Hey, Scripting Guy! I am a faithful reader of the Hey, Scripting Guy! articles and have been a Dr. Scripto fan for years. I love your new TechNet Script Center Gallery too by the way. It is much easier to use and to locate scripts than what you had before. I had no idea you had so many scripts up there. WOW! Anyway, I have this script that I have used for a while that I got off the old Script Repository that creates a common dialog box to open a file explorer window. The problem is the script does not work on Windows Vista, and I have also tried it on Windows 7 and it does not work there either. Is there any easy way to open a file dialog box so that I can use a file picker to select a file path instead of having to type in a long file name and location?

-- PG

Hey, Scripting Guy! Answer

Hello PG, Microsoft Scripting Guy Ed Wilson here. Ah, the old UserAccounts.CommonDialog problem. There was an article posted way back in January 2005 called, How Can I Show Users a Dialog Box for Selecting Files? Along with the script you found on the Script Repository, that is about it for documentation. As far as I can recall, I never saw any documentation about the UserAccounts.CommonDialog object on MSDN, so it was an undocumented object. (I actually had another question a while back that I answered during Quick-Hits Friday.) Using undocumented objects is always an iffy proposition at best, but it is also fununtil your scripts start to break. The UserAccounts.CommonDialog object was removed from Windows Vista because of security concerns.

You can accomplish the same thing, in a very similar manner as a matter of fact, by using Windows PowerShell. I have taken the liberty of writing a pretty cool function that is called Get-FileName that you will be able to use to accomplish your file-picking needs. The good thing is that the Get-FileName function uses a standard .NET Framework class that is documented on MSDN, so it will be easy for you to add additional capabilities to the function if you desire to do so. I have placed the function in a script that I call Get-FileNameFunction.ps1, so you will be able to easily play around with the function, get familiar with it, and do some exploration with it. After you get it tuned the way you like it, you may want to consider placing it in a function library or even putting it in your Windows PowerShell profile. The complete Get-FileNameFunction.ps1 script is seen here.

Get-FileNameFunction.ps1

Function Get-FileName($initialDirectory)
{  
 [System.Reflection.Assembly]::LoadWithPartialName("System.windows.forms") |
 Out-Null

 $OpenFileDialog = New-Object System.Windows.Forms.OpenFileDialog
 $OpenFileDialog.initialDirectory = $initialDirectory
 $OpenFileDialog.filter = "All files (*.*)| *.*"
 $OpenFileDialog.ShowDialog() | Out-Null
 $OpenFileDialog.filename
} #end function Get-FileName

# *** Entry Point to Script ***

Get-FileName -initialDirectory "c:\fso"

The Get-FileName function begins by using the Function keyword to define the function, followed by the function name, and then the input parameter.
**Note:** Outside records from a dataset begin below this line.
import Summits.ValiantsHypothesis.ValiantsHypothesis.Theorems.NewtonUnitEquationsTwoProductsPermutationTypeFamily
import Summits.ValiantsHypothesis.ValiantsHypothesis.Theorems.NewtonUnitEquationsTwoProductsFormalLogLinearisationLiftedPencilCountBound
import Summits.ValiantsHypothesis.ValiantsHypothesis.Theorems.NewtonUnitEquationsTwoProductsFormalLogLinearisationShiftRankCell
import Summits.ValiantsHypothesis.ValiantsHypothesis.Theorems.NewtonUnitEquationsTwoProductsFormalLogLinearisationBinomialPencilCount

/-!
# Route NewtonUnitEquations — crux `TwoProducts` (stmt-ValiantsHypothesis-5906), line `relation_ladder`, rung R6b (three-term
# rank one, shape `α = β + γ`): the FREE LIFT — `RankOneThreeLaw`, UNCONDITIONAL

val-idea-8 g3 (ideator; lens decomp), 2026-08-28. Companion of `Lines/relation_ladder_R6.lean` (R6, shape `α + β = γ + δ`, Segre
lift). New ingredient: the relation is INHOMOGENEOUS, so the fibres of the lift `Y_α ↦ Y_β Y_γ` have VARYING letter count and the
slice sums are no longer binomial-exponential sums of bounded width; they carry the extra factor `C(λ(ν) + b - 1 - k, b - k)` with
`λ` an ADDITIVE form, which still has finite SHIFT RANK — so val-lit-p3's general strict-pencil-minimiser count for finite shift
rank (`…FormalLogLinearisation.ShiftRank.pencilCount`, LANDED) applies BY NAME. Everything here is sorry-free; nothing moves
VP ≠ VNP; `TwoProducts` (5906) stays OPEN. [folklore]
-/

noncomputable section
The function name uses the two part Verb-Noun naming standard that is important for Windows PowerShell 2.0. The input parameter is defined inside the parentheses by the variable $initialDirectory. This variable will have a scope inside the Get-FileName function. The function then opens with a script block, which is delimited by a pair of curly brackets. The opening curly bracket immediately follows the function declaration. The function declaration, input variable, and opening curly bracket are seen here.

Function Get-FileName($initialDirectory)
{  

Next we will need to load the .NET Framework assembly that contains the ability to create Windows forms. To do this in Windows PowerShell 1.0, you must use the LoadWithPartialName static method from the System.Reflection.Assembly .NET Framework class.
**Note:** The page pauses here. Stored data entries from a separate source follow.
import Summits.BirchSwinnertonDyer.Rank1Residual.ManinAdditive.KummerCubeMonodromy
import Literature.NumberTheory.EllipticCurves.PeriodLatticeLevelRaisingProofs
import HarnessLib

/-!
# P79 and G0 from the `σ`-monodromy leaves (kernel-checked composition)

[Theorems] cell `bsd-f2-manin`, planner `-an` g37, MEMO-an §80.3; proposed tree path
`Summits/BirchSwinnertonDyer/BirchSwinnertonDyer/Theorems/ManinLocalTwoThreeKummerCubeMonodromy.lean`
(`--supports stmt-BirchSwinnertonDyer-22968`; landed by p2 g16 with the Theorems-side namespace
`Summit.BirchSwinnertonDyer.BirchSwinnertonDyer.Theorems.ManinLocalTwoThree.KummerCubeMonodromy`, statements unchanged).  The two imports are the tree modules (p718910, p718813; at writing: the PROPOSED tree modules
(`KummerCubeMonodromy` = cell file `KummerSigmaMonodromy-an-g37.lean`; `PeriodLatticeLevelRaisingProofs` = cell file
`PeriodLatticeLevelRaising-an-g37.lean`)); the farm check of this composition was run on the concatenation
`KummerSigmaMonodromySim-an-g37.lean` (rc 0, 0 sorry).

`kummerCubeSeriesNotCubeAtThreeN_of_monodromy : S1 → S2 → S3 → S3b → S4 → S6 → S3′ → P79` and
`kummerCubeSeriesNotCubeAtN_of_monodromy : … → G0` — both through the level-uniform
`kummerCubeSeries_not_cube_of_level_mul` (`M = m·N`, `m ∣ N`), with S5 = the PROVED
`closure_cuspSymbol_image_level_mul_eq_periodLattice`.  PARTITION unchanged · beyond-print theorem: no · BSD is not
proved by this.
-/

set_option autoImplicit false
-- lint-debt: the directory name repeats the summit name (sibling precedent `ManinLocalTwoThreeCubeRootDescent.lean`)
set_option linter.dupNamespace false

noncomputable section

open PowerSeries CongruenceSubgroup Complex
open scoped MatrixGroups ModularForm PeriodPair UpperHalfPlane
open WeierstrassCurve Literature.NumberTheory.EllipticCurves Literature.NumberTheory.EllipticCurves.ModularForms
open Summit.BirchSwinnertonDyer.Rank1Residual.ManinAdditive.CuspidalKummer
open Summit.BirchSwinnertonDyer.Rank1Residual.ManinAdditive.CuspidalKummerThree

namespace Summit.BirchSwinnertonDyer.BirchSwinnertonDyer.Theorems.ManinLocalTwoThree.KummerCubeMonodromy

open Summit.BirchSwinnertonDyer.Rank1Residual.ManinAdditive.KummerCubeMonodromy

/-- **The level-uniform monodromy theorem.**  Under S1, S2, S3, S3b, S4, S6, S3′: for `m ∣ N` and a datum with the
lattice clause, the tangent-line Kummer series of a rational `3`-torsion point of the short model is not a cube in
`K_{mN}`. [cite: Manin1972, Thm. 1.9 (periods over Γ₀(mN) generate Λ_f; the rest is the cell's σ-monodromy, MEMO-an §80)] -/
theorem kummerCubeSeries_not_cube_of_level_mul
    (h1 : KummerCubeAnalyticDictionary) (h2 : QExpansionCubeIdentityPrinciple)
    (h3 : SigmaTangentLineIdentity) (h3b : SigmaCubeRootNotPeriodic) (h4 : SigmaCubeRootMonodromy)
    (h6 : ShortThreeTorsionLift) (h7 : TangentLineScaling)
    (W : WeierstrassCurve ℚ) [W.IsElliptic] [W.IsGloballyMinimal] {N : ℕ} [NeZero N]
    (D : ModularParametrizationData W N) (a : ℕ → ℤ) (ha : ∀ n, (a n : ℂ) = cuspCoeff D.f n)
    {m : ℕ} [NeZero (m * N)] (hm : m ∣ N) (hLat : ∀ z ∈ D.L.lattice, ∃ w ∈ periodLattice D.f, z = D.c * w)
    (X₀ Y₀ : ℚ) (hT : IsShortThreeTorsion W D.c X₀ Y₀) (z : ℚ⟦X⟧) (hz : IsParamGerm W D.c a z)
    (u : LaurentSeries ℂ) (hu : u ∈ modularFunctionField (m * N)) :
    HahnSeries.ofPowerSeries ℤ ℂ ((kummerCubeSeries W D.c X₀ Y₀ z).map (algebraMap ℚ ℂ)) ≠ u ^ 3 := by
  intro hcube
  -- S6: the torsion point is `P_s(p)`, `3p ∈ Λ ∌ p`, `℘'(p) ≠ 0`, `c ≠ 0`
  obtain ⟨hc0, p, hpΛ, h3p, h℘', hX, hY⟩ := h6 W D X₀ Y₀ hT
  have hc0' : (D.c : ℂ) ≠ 0 := Int.cast_ne_zero.mpr hc0
  obtain ⟨m₁, m₂, hm12⟩ := PeriodPair.mem_lattice.mp h3p
  -- the representation `u = F̂/Ĝ` and the power-series identity `F̂³ = Θ·Ĝ³`
  obtain ⟨k, F, G, hG, hFG⟩ := (mem_modularFunctionField_iff (N := m * N)).mp hu
  set Θc : PowerSeries ℂ := (kummerCubeSeries W D.c X₀ Y₀ z).map (algebraMap ℚ ℂ) with hΘc
  have hPS : UpperHalfPlane.qExpansion 1 ⇑F ^ 3 = Θc * UpperHalfPlane.qExpansion 1 ⇑G ^ 3 := by
    apply HahnSeries.ofPowerSeries_injective (Γ := ℤ) (R := ℂ)
    rw [map_pow, map_mul, map_pow, ← qExpansionL_def, ← qExpansionL_def, ← hFG, hcube]
    ring
  -- S1 + S2: `F³ = Θ^an·G³` near `i∞`
  obtain ⟨B, hB⟩ := h1 W D a ha hc0 X₀ Y₀ z hz
  have hcoef : ∀ τ : ℍ, B < τ.im →
      HasSum (fun n : ℕ ↦ coeff n Θc * Function.Periodic.qParam 1 (τ : ℂ) ^ n)
        (kummerCubeFunction D X₀ Y₀ τ) := by
    intro τ hτ
    have h := hB τ hτ
    simp only [hΘc, PowerSeries.coeff_map, eq_ratCast]
    exact h
  have hFG3 := h2 (m * N) k F G Θc (kummerCubeFunction D X₀ Y₀) B hcoef hPS
  -- S3: the σ-cube root of the tangent line
  obtain ⟨C, hC0, hℓ⟩ := h3 D.L p m₁ m₂ hpΛ hm12.symm
  set e : ℂ := m₁ * D.L.η₁ + m₂ * D.L.η₂ with he
  -- S3′ + S3: the hypothesis of S4 with the constant `C·c³`
  have hS4 : ∀ τ : ℍ, B < τ.im → (D.c : ℂ) * eichlerIntegral D.f τ ∉ D.L.lattice →
      F τ ^ 3 = C * (D.c : ℂ) ^ 3 *
        (shortT D τ * sigmaCubeRoot D.L p e ((D.c : ℂ) * eichlerIntegral D.f τ)) ^ 3 * G τ ^ 3 := by
    intro τ hτ hw
    rw [hFG3 τ hτ, h7 W D X₀ Y₀ p hX hY h℘' τ, hℓ _ hw]
    ring
  -- S4: monodromy
  have hper := h4 W D p e (m * N) k F G (C * (D.c : ℂ) ^ 3) B (dvd_mul_left N m) hG
    (mul_ne_zero hC0 (pow_ne_zero 3 hc0')) hS4
  -- the stabiliser of `W_p` is a subgroup containing the scaled periods over `Γ₀(N) ∩ Γ₀(mN)`, hence `Λ` (S5 + clause)
  let S : AddSubgroup ℂ :=
    { carrier := {l : ℂ | ∀ w₀ : ℂ, sigmaCubeRoot D.L p e (w₀ + l) = sigmaCubeRoot D.L p e w₀}
      zero_mem' := fun w₀ ↦ by rw [add_zero]
      add_mem' := fun {l₁ l₂} hl₁ hl₂ w₀ ↦ by rw [← add_assoc, hl₂, hl₁]
      neg_mem' := fun {l} hl w₀ ↦ by
        have h := hl (w₀ + -l)
        rw [neg_add_cancel_right] at h
        exact h.symm }
  have hgen : (fun δ : Gamma0 N ↦ (D.c : ℂ) * cuspSymbol D.f δ) '' {δ : Gamma0 N | (δ : SL(2, ℤ)) ∈ Gamma0 (m * N)}
      ⊆ (S : Set ℂ) := by
    rintro _ ⟨δ, hδ, rfl⟩ w₀
    exact hper δ hδ w₀
  have hΛS : ∀ l ∈ D.L.lattice, l ∈ S := by
    intro l hl
    have hle := le_closure_smul_cuspSymbol_image_level_mul D.f hm (D.c : ℂ) D.L.lattice.toAddSubgroup
      (fun z hz ↦ hLat z hz)
    exact (AddSubgroup.closure_le S).mpr hgen (hle hl)
  -- S3b: but `W_p` is not `Λ`-periodic
  obtain ⟨ω, hω, w, hne⟩ := h3b D.L p m₁ m₂ hpΛ hm12.symm
  exact hne (hΛS ω hω w)

/-- **P79 from the monodromy leaves** (`M = 3N`; `9 ∣ N` is used only through `3 ∣ N`).
[cite: Manin1972, Thm. 1.9 (shape; the composition is the cell's, MEMO-an §80)] -/
theorem kummerCubeSeriesNotCubeAtThreeN_of_monodromy
    (h1 : KummerCubeAnalyticDictionary) (h2 : QExpansionCubeIdentityPrinciple)
    (h3 : SigmaTangentLineIdentity) (h3b : SigmaCubeRootNotPeriodic) (h4 : SigmaCubeRootMonodromy)
    (h6 : ShortThreeTorsionLift) (h7 : TangentLineScaling) :
    KummerCubeSeriesNotCubeAtThreeN := by
  intro W _ _ N _ D a ha h9 hLat X₀ Y₀ hT z hz u hu
  have h3N : 3 ∣ N := dvd_trans ⟨3, by norm_num⟩ h9
  exact kummerCubeSeries_not_cube_of_level_mul h1 h2 h3 h3b h4 h6 h7 W D a ha h3N hLat X₀ Y₀ hT z hz u hu

/-- **G0 from the monodromy leaves** (`M = N`, `m = 1`). [cite: Manin1972, Thm. 1.9 (shape; the composition is the cell's, MEMO-an §80)] -/
theorem kummerCubeSeriesNotCubeAtN_of_monodromy
    (h1 : KummerCubeAnalyticDictionary) (h2 : QExpansionCubeIdentityPrinciple)
    (h3 : SigmaTangentLineIdentity) (h3b : SigmaCubeRootNotPeriodic) (h4 : SigmaCubeRootMonodromy)
    (h6 : ShortThreeTorsionLift) (h7 : TangentLineScaling) :
    KummerCubeSeriesNotCubeAtN := by
  intro W _ _ N _ D a ha h9 hLat X₀ Y₀ hT z hz u hu
  haveI : NeZero (1 * N) := ⟨by rw [one_mul]; exact NeZero.ne N⟩
  have hu' : u ∈ modularFunctionField (1 * N) := by rwa [one_mul]
  exact kummerCubeSeries_not_cube_of_level_mul h1 h2 h3 h3b h4 h6 h7 W D a ha (one_dvd N) hLat X₀ Y₀ hT z hz u hu'

end Summit.BirchSwinnertonDyer.BirchSwinnertonDyer.Theorems.ManinLocalTwoThree.KummerCubeMonodromy

end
(Actually there is another method to load the assembly, but it is worse than this one, and I will not go over it right now. To be fully transparent, the LoadWithPartialName static method is deprecated. However, it has been deprecated for several versions of the .NET Framework, and has not been made obsolete yet, I suspect partially because the other method is so much worse. )

The LoadWithPartialName static method takes the name of the assembly that contains the .NET Framework classes you want to use. This is important because you will not always know the name of the assembly, unless you look it up on MSDN. Today we will be using the System.Windows.Forms.OpenFileDialog .NET Framework class. When we look at the class reference information on MSDN at the top of the class page, it tells you the namespace and the assembly. In this example, the OpenFileDialog class resides in the System.Windows.Forms namespace. The assembly is also named System.Windows.Forms. (Sometimes, the assembly name and the namespace name are different. These are occasions when you must get familiar with the MSDN documentation.) This is seen here:

Image of the OpenFileDialog Class

 

Because I always refer to .NET Framework classes by their full name, I always know the namespace. This is because the System.Windows.Forms.OpenFileDialog class resides in the System.Windows.Forms namespace. Only the last part of the name is the actual class name. The first portion (System.Windows.Forms) points to the namespace in which the class resides. Knowing about the .NET Framework class namespaces is a great way to find other classes that are related to a common topic. Because this week we are looking at creating Windows PowerShell scripts that use graphical components, it makes sense to open MSDN and peruse the System.Windows.Forms .NET Framework namespace. This is kind of like going to the library, finding a single book on a topic such as big band music in the United States, going to the open stacks, and looking around in that general area for other books about big band music. It is a great way to find interesting books, and by extraction, the technique is a great way to find interesting .NET Framework classes.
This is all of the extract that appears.